Bien que les Stark ne lui aient pas permis d’aller à Vienne, ils l’encouragèrent à poursuivre dans sa voie, et à développer ses aptitudes musicales, et ce, à une époque où les musiciennes professionnelles étaient généralement peu soutenues. Comme le rappelait en 2012 Yaela Haertz, amie d’Ethel : « Voir une femme jouer sur scène, seule ou avec un orchestre, était pour ainsi dire inacceptable. » Les Stark ne faisaient pas que rêver de réussite pour Ethel, ils prirent également des mesures concrètes pour que son rêve de devenir violon solo professionnelle, devienne réalité. Ils la soutinrent dans son projet de carrière musicale, alors que l’on en dissuadait les filles à l’époque, de peur que, devenues musiciennes accomplies, elles représentent une menace pour leurs homologues masculins. Les Stark voulaient qu’Ethel puisse jouer à la pleine mesure de son talent et de sa formation, sans égard à son sexe.
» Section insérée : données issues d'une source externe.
import Mathlib
import HarnessLib

/-!
# Shelf 1574, LINE 7 twin `lamb_budget_vorticity`: the ODE half of the stretching split
# (threshold absorption ⇒ the slice quarter law), tools for `stub_stretchingSplit`

Helper file (`--supports stmt-NavierStokesRegularity-1574 --as helper`). Pure real analysis, no Navier–Stokes
input: if `Z ≥ 0` is continuous on `[t₀,T)`, differentiable on `(t₀,T)` with
`Z′(s) ≤ a·Z(s)/(T−s) + C·(T−s)^{−3/2}`, `a < 1/2`, `C ≥ 0`, then
`Z(t) ≤ (√(T−t₀)·Z(t₀) + C/(1/2−a))/√(T−t)` on `[t₀,T)`. With the integrating factor `(T−s)^a` the function
`h(s) = (T−s)^a Z(s) − (C/(1/2−a))(T−s)^{a−1/2}` is non-increasing; for `a ≥ 1/2` the comparison function is no
longer singular at `T` and only `Z = O((T−t)^{−a})` comes out — the precise place where the twin's threshold
`c₂ < 1/4` (`a = 2c₂`) bites.

The version from `t₀ = 0` (`sliceBound_of_absorbedGrowth`) is ns-idea-9 g3's sorry-free lemma of the Cruxes
workfile `Cruxes/EnstrophyQuarterLaw/Lines/lamb_budget_vorticity.lean` (b61a884b4856; not importable from
`Theorems/`), copied VERBATIM with credit (idea-crit-8 N35 checked it by hand); the shifted version
`sliceBound_of_absorbedGrowth_from` (any left endpoint `t₀ < T`, by translation) is what the engine uses on the
Type-I rate window `[t₀, T)`.

HONEST FRAMING: calculus; nothing here bears on the regularity problem. No summit statement is proved.
-/

noncomputable section

-- the summit-side namespace repeats a component by design (D-0017)
set_option linter.dupNamespace false

namespace Summit.NavierStokesRegularity.NavierStokesRegularity.Theorems.EnstrophyQuarterLaw.LambBudget

open Set MeasureTheory Filter Topology
open scoped ENNReal NNReal

-- adapted (verbatim) from Cruxes/EnstrophyQuarterLaw/Lines/lamb_budget_vorticity.lean (ns-idea-9 g3)
/-- **Threshold absorption ⇒ quarter law.** If `Z ≥ 0` is continuous on `[0,T)`, differentiable on
`(0,T)` with `Z′(s) ≤ a·Z(s)/(T−s) + C·(T−s)^{−3/2}` where `0 ≤ a < 1/2` and `0 ≤ C`, then
`Z(t) ≤ (√T·Z(0) + C/(1/2−a))/√(T−t)` on `[0,T)`. [folklore] -/
theorem sliceBound_of_absorbedGrowth {T a C : ℝ} (hT : 0 < T) (ha : a < 1 / 2) (hC : 0 ≤ C)
    {Z dZ : ℝ → ℝ} (hcont : ContinuousOn Z (Ico 0 T)) (hderiv : ∀ s ∈ Ioo 0 T, HasDerivAt Z (dZ s) s)
    (hnn : ∀ s ∈ Ico 0 T, 0 ≤ Z s)
    (hgrowth : ∀ s ∈ Ioo 0 T, dZ s ≤ a * Z s / (T - s) + C * (T - s) ^ (-(3 : ℝ) / 2)) :
    ∀ t ∈ Ico 0 T, Z t ≤ (Real.sqrt T * Z 0 + C / (1 / 2 - a)) / Real.sqrt (T - t) := by
  intro t ht
  have hTt : 0 < T - t := sub_pos.2 ht.2
  set K₂ : ℝ := C / (1 / 2 - a) with hK₂
  have hgap : 0 < 1 / 2 - a := by linarith
  have hK₂nn : 0 ≤ K₂ := div_nonneg hC hgap.le
  -- the comparison function
  set h : ℝ → ℝ := fun s => (T - s) ^ a * Z s - K₂ * (T - s) ^ (a - 1 / 2) with hh
  -- derivative of h on (0,T)
  have hderivh : ∀ s ∈ Ioo 0 T, HasDerivAt h
      ((-1 * a * (T - s) ^ (a - 1)) * Z s + (T - s) ^ a * dZ s
        - K₂ * (-1 * (a - 1 / 2) * (T - s) ^ (a - 1 / 2 - 1))) s := by
    intro s hs
    have hTs : 0 < T - s := sub_pos.2 hs.2
    have hb : HasDerivAt (fun x => T - x) (-1) s := by
      simpa using (hasDerivAt_id s).const_sub T
    have hp : HasDerivAt (fun x => (T - x) ^ a) (-1 * a * (T - s) ^ (a - 1)) s :=
      hb.rpow_const (Or.inl hTs.ne')
    have hq : HasDerivAt (fun x => (T - x) ^ (a - 1 / 2)) (-1 * (a - 1 / 2) * (T - s) ^ (a - 1 / 2 - 1)) s :=
      hb.rpow_const (Or.inl hTs.ne')
    exact (hp.mul (hderiv s hs)).sub (hq.const_mul K₂)
  -- sign of the derivative
  have hderivh_nonpos : ∀ s ∈ Ioo 0 T,
      (-1 * a * (T - s) ^ (a - 1)) * Z s + (T - s) ^ a * dZ s
        - K₂ * (-1 * (a - 1 / 2) * (T - s) ^ (a - 1 / 2 - 1)) ≤ 0 := by
    intro s hs
    have hTs : 0 < T - s := sub_pos.2 hs.2
    have hZs : 0 ≤ Z s := hnn s ⟨hs.1.le, hs.2⟩
    have hpa : 0 ≤ (T - s) ^ a := Real.rpow_nonneg hTs.le a
    have h1 : (T - s) ^ a * dZ s ≤ (T - s) ^ a * (a * Z s / (T - s) + C * (T - s) ^ (-(3 : ℝ) / 2)) :=
      mul_le_mul_of_nonneg_left (hgrowth s hs) hpa
    have e1 : (T - s) ^ a * (a * Z s / (T - s)) = a * (T - s) ^ (a - 1) * Z s := by
      rw [Real.rpow_sub_one hTs.ne']
      field_simp
    have e2 : (T - s) ^ a * (C * (T - s) ^ (-(3 : ℝ) / 2)) = C * (T - s) ^ (a - 1 / 2 - 1) := by
      have : a - 1 / 2 - 1 = a + (-(3 : ℝ) / 2) := by ring
      rw [this, Real.rpow_add hTs]
      ring
    have e3 : K₂ * (-1 * (a - 1 / 2) * (T - s) ^ (a - 1 / 2 - 1)) = C * (T - s) ^ (a - 1 / 2 - 1) := by
      have hK₂C : K₂ * (1 / 2 - a) = C := by
        rw [hK₂]; exact div_mul_cancel₀ C hgap.ne'
      calc K₂ * (-1 * (a - 1 / 2) * (T - s) ^ (a - 1 / 2 - 1))
            = (K₂ * (1 / 2 - a)) * (T - s) ^ (a - 1 / 2 - 1) := by ring
        _ = C * (T - s) ^ (a - 1 / 2 - 1) := by rw [hK₂C]
    rw [e3]
    have h2 : (T - s) ^ a * dZ s ≤ a * (T - s) ^ (a - 1) * Z s + C * (T - s) ^ (a - 1 / 2 - 1) := by
      calc (T - s) ^ a * dZ s ≤ (T - s) ^ a * (a * Z s / (T - s) + C * (T - s) ^ (-(3 : ℝ) / 2)) := h1
        _ = a * (T - s) ^ (a - 1) * Z s + C * (T - s) ^ (a - 1 / 2 - 1) := by rw [mul_add, e1, e2]
    linarith [h2]
  -- h is antitone on [0, t]
  have htT : Icc 0 t ⊆ Ico 0 T := fun s hs => ⟨hs.1, hs.2.trans_lt ht.2⟩
  have hcont_h : ContinuousOn h (Icc 0 t) := by
    have hb : ContinuousOn (fun s : ℝ => T - s) (Icc 0 t) := (continuous_const.sub continuous_id).continuousOn
    have hne : ∀ s ∈ Icc 0 t, T - s ≠ 0 ∨ 0 ≤ a := fun s hs => Or.inl (sub_pos.2 (hs.2.trans_lt ht.2)).ne'
    have hne' : ∀ s ∈ Icc 0 t, T - s ≠ 0 ∨ 0 ≤ a - 1 / 2 := fun s hs =>
      Or.inl (sub_pos.2 (hs.2.trans_lt ht.2)).ne'
    exact ((hb.rpow_const hne).mul (hcont.mono htT)).sub ((hb.rpow_const hne').const_smul K₂ |>.congr
      (fun s _ => by simp [smul_eq_mul]))
  have hanti : AntitoneOn h (Icc 0 t) := by
    apply antitoneOn_of_deriv_nonpos (convex_Icc 0 t) hcont_h
    · rw [interior_Icc]
      intro s hs
      exact (hderivh s ⟨hs.1, hs.2.trans ht.2⟩).differentiableAt.differentiableWithinAt
    · rw [interior_Icc]
      intro s hs
      rw [(hderivh s ⟨hs.1, hs.2.trans ht.2⟩).deriv]
      exact hderivh_nonpos s ⟨hs.1, hs.2.trans ht.2⟩
  have hmain : h t ≤ h 0 := hanti (left_mem_Icc.2 ht.1) (right_mem_Icc.2 ht.1) ht.1
  -- unfold and finish with real arithmetic
  have hZ0 : 0 ≤ Z 0 := hnn 0 ⟨le_rfl, hT⟩
  have hZt : 0 ≤ Z t := hnn t ht
  simp only [hh, sub_zero] at hmain
  -- hmain : (T - t) ^ a * Z t - K₂ * (T - t) ^ (a - 1/2) ≤ T ^ a * Z 0 - K₂ * T ^ (a - 1/2)
  have hpa : 0 < (T - t) ^ a := Real.rpow_pos_of_pos hTt a
  have hq_t : 0 < (T - t) ^ (a - 1 / 2) := Real.rpow_pos_of_pos hTt _
  have hq_T : 0 ≤ T ^ (a - 1 / 2) := Real.rpow_nonneg hT.le _
  -- T^a Z0 ≤ √T Z0 (T-t)^(a-1/2)
  have hTa : T ^ a = Real.sqrt T * T ^ (a - 1 / 2) := by
    rw [Real.sqrt_eq_rpow, ← Real.rpow_add hT]
    norm_num
  have hmono : T ^ (a - 1 / 2) ≤ (T - t) ^ (a - 1 / 2) :=
    Real.rpow_le_rpow_of_nonpos hTt (by linarith [ht.1]) (by linarith)
  have step1 : (T - t) ^ a * Z t ≤ (Real.sqrt T * Z 0 + K₂) * (T - t) ^ (a - 1 / 2) := by
    have : T ^ a * Z 0 ≤ Real.sqrt T * Z 0 * (T - t) ^ (a - 1 / 2) := by
      rw [hTa]
      have hs0 : 0 ≤ Real.sqrt T * Z 0 := mul_nonneg (Real.sqrt_nonneg _) hZ0
      nlinarith [mul_le_mul_of_nonneg_left hmono hs0]
    nlinarith [hmain, this, mul_nonneg hK₂nn hq_T]
  -- divide by (T - t)^a and rewrite (T-t)^(a-1/2) / (T-t)^a = 1/√(T-t)
  have hsplit : (T - t) ^ (a - 1 / 2) = (T - t) ^ a * (Real.sqrt (T - t))⁻¹ := by
    rw [Real.sqrt_eq_rpow, ← Real.rpow_neg hTt.le, ← Real.rpow_add hTt]
    norm_num
    ring_nf
  rw [hsplit] at step1
  have hsq : 0 < Real.sqrt (T - t) := Real.sqrt_pos.2 hTt
  rw [le_div_iff₀ hsq]
  have step2 : (T - t) ^ a * (Z t * Real.sqrt (T - t)) ≤ (T - t) ^ a * (Real.sqrt T * Z 0 + K₂) := by
    have := step1
    calc (T - t) ^ a * (Z t * Real.sqrt (T - t))
          = ((T - t) ^ a * Z t) * Real.sqrt (T - t) := by ring
      _ ≤ ((Real.sqrt T * Z 0 + K₂) * ((T - t) ^ a * (Real.sqrt (T - t))⁻¹)) * Real.sqrt (T - t) :=
            mul_le_mul_of_nonneg_right this hsq.le
      _ = (T - t) ^ a * (Real.sqrt T * Z 0 + K₂) := by field_simp
  exact le_of_mul_le_mul_left step2 hpa


/-- **Threshold absorption ⇒ quarter law, from any left endpoint `t₀ < T`** (translation of
`sliceBound_of_absorbedGrowth`): if `Z ≥ 0` is continuous on `[t₀,T)`, differentiable on `(t₀,T)` with
`Z′(s) ≤ a·Z(s)/(T−s) + C·(T−s)^{−3/2}`, `a < 1/2`, `0 ≤ C`, then
`Z(t) ≤ (√(T−t₀)·Z(t₀) + C/(1/2−a))/√(T−t)` on `[t₀,T)`. [folklore] -/
theorem sliceBound_of_absorbedGrowth_from {t₀ T a C : ℝ} (ht₀ : t₀ < T) (ha : a < 1 / 2) (hC : 0 ≤ C)
    {Z dZ : ℝ → ℝ} (hcont : ContinuousOn Z (Ico t₀ T)) (hderiv : ∀ s ∈ Ioo t₀ T, HasDerivAt Z (dZ s) s)
    (hnn : ∀ s ∈ Ico t₀ T, 0 ≤ Z s)
    (hgrowth : ∀ s ∈ Ioo t₀ T, dZ s ≤ a * Z s / (T - s) + C * (T - s) ^ (-(3 : ℝ) / 2)) :
    ∀ t ∈ Ico t₀ T, Z t ≤ (Real.sqrt (T - t₀) * Z t₀ + C / (1 / 2 - a)) / Real.sqrt (T - t) := by
  intro t ht
  -- translate: `Z̃ s = Z (t₀ + s)` on `[0, T − t₀)`
  set T' : ℝ := T - t₀ with hT'
  have hT'pos : 0 < T' := sub_pos.2 ht₀
  set W : ℝ → ℝ := fun s => Z (t₀ + s) with hW
  set dW : ℝ → ℝ := fun s => dZ (t₀ + s) with hdW
  have hmem : ∀ {s}, s ∈ Ico 0 T' → t₀ + s ∈ Ico t₀ T := fun {s} hs =>
    ⟨by linarith [hs.1], by rw [hT'] at hs; linarith [hs.2]⟩
  have hmem' : ∀ {s}, s ∈ Ioo 0 T' → t₀ + s ∈ Ioo t₀ T := fun {s} hs =>
    ⟨by linarith [hs.1], by rw [hT'] at hs; linarith [hs.2]⟩
  have hcontW : ContinuousOn W (Ico 0 T') := by
    refine hcont.comp (continuous_const.add continuous_id).continuousOn fun s hs => hmem hs
  have hderivW : ∀ s ∈ Ioo 0 T', HasDerivAt W (dW s) s := by
    intro s hs
    have h := hderiv (t₀ + s) (hmem' hs)
    have h2 : HasDerivAt (fun r : ℝ => t₀ + r) 1 s := by
      simpa using (hasDerivAt_id s).const_add t₀
    have := h.comp s h2
    simpa [hW, hdW, Function.comp_def] using this
  have hnnW : ∀ s ∈ Ico 0 T', 0 ≤ W s := fun s hs => hnn _ (hmem hs)
  have hgrowthW : ∀ s ∈ Ioo 0 T', dW s ≤ a * W s / (T' - s) + C * (T' - s) ^ (-(3 : ℝ) / 2) := by
    intro s hs
    have h := hgrowth (t₀ + s) (hmem' hs)
    have e : T - (t₀ + s) = T' - s := by rw [hT']; ring
    simpa [hW, hdW, e] using h
  have hb := sliceBound_of_absorbedGrowth hT'pos ha hC hcontW hderivW hnnW hgrowthW (t - t₀)
    ⟨by linarith [ht.1], by rw [hT']; linarith [ht.2]⟩
  have e1 : t₀ + (t - t₀) = t := by ring
  have e2 : T' - (t - t₀) = T - t := by rw [hT']; ring
  simpa [hW, e1, e2, hT'] using hb

end Summit.NavierStokesRegularity.NavierStokesRegularity.Theorems.EnstrophyQuarterLaw.LambBudget

end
En effet, l’écho des idéaux suffragistes a persisté dans la famille Stark tout au long de l’adolescence d’Ethel. Ces encouragements contribuèrent grandement à modeler sa confiance, plus tard dans sa vie, dans sa lutte contre ce qui semblerait des obstacles à la fois redoutables et invincibles.
En 1928, lorsque Ethel avait dix-sept ans, son frère apprit que le Curtis Institute of Music (CIM) de Philadelphie accordait aux élèves talentueux des bourses d’études couvrant l’intégralité des frais de scolarité. Plein d’enthousiasme, Jules écrivit aux responsables de l’institution pour solliciter une audition pour sa sœur. Il reçut une lettre de l’administration l’informant que seuls les meilleurs talents au monde seraient admis. Jules insista jusqu’à ce qu’une audition fût enfin accordée à sa sœur.
Ethel, Jules et leur mère partirent pour Philadelphie, pleins d’enthousiasme. Mais quand la jeune fille se rendit compte du nombre de violonistes plus âgés qu’elle qui prenaient part au concours, elle se dit qu’elle n’avait aucune chance de gagner. Elle exécuta ses morceaux, et partit, passablement déçue, l’air maussade. Le jury, cependant, la trouva extraordinairement douée. On lui offrit une bourse d’études à temps plein, faisant d’elle la première Canadienne à être acceptée au Curtis Institute of Music.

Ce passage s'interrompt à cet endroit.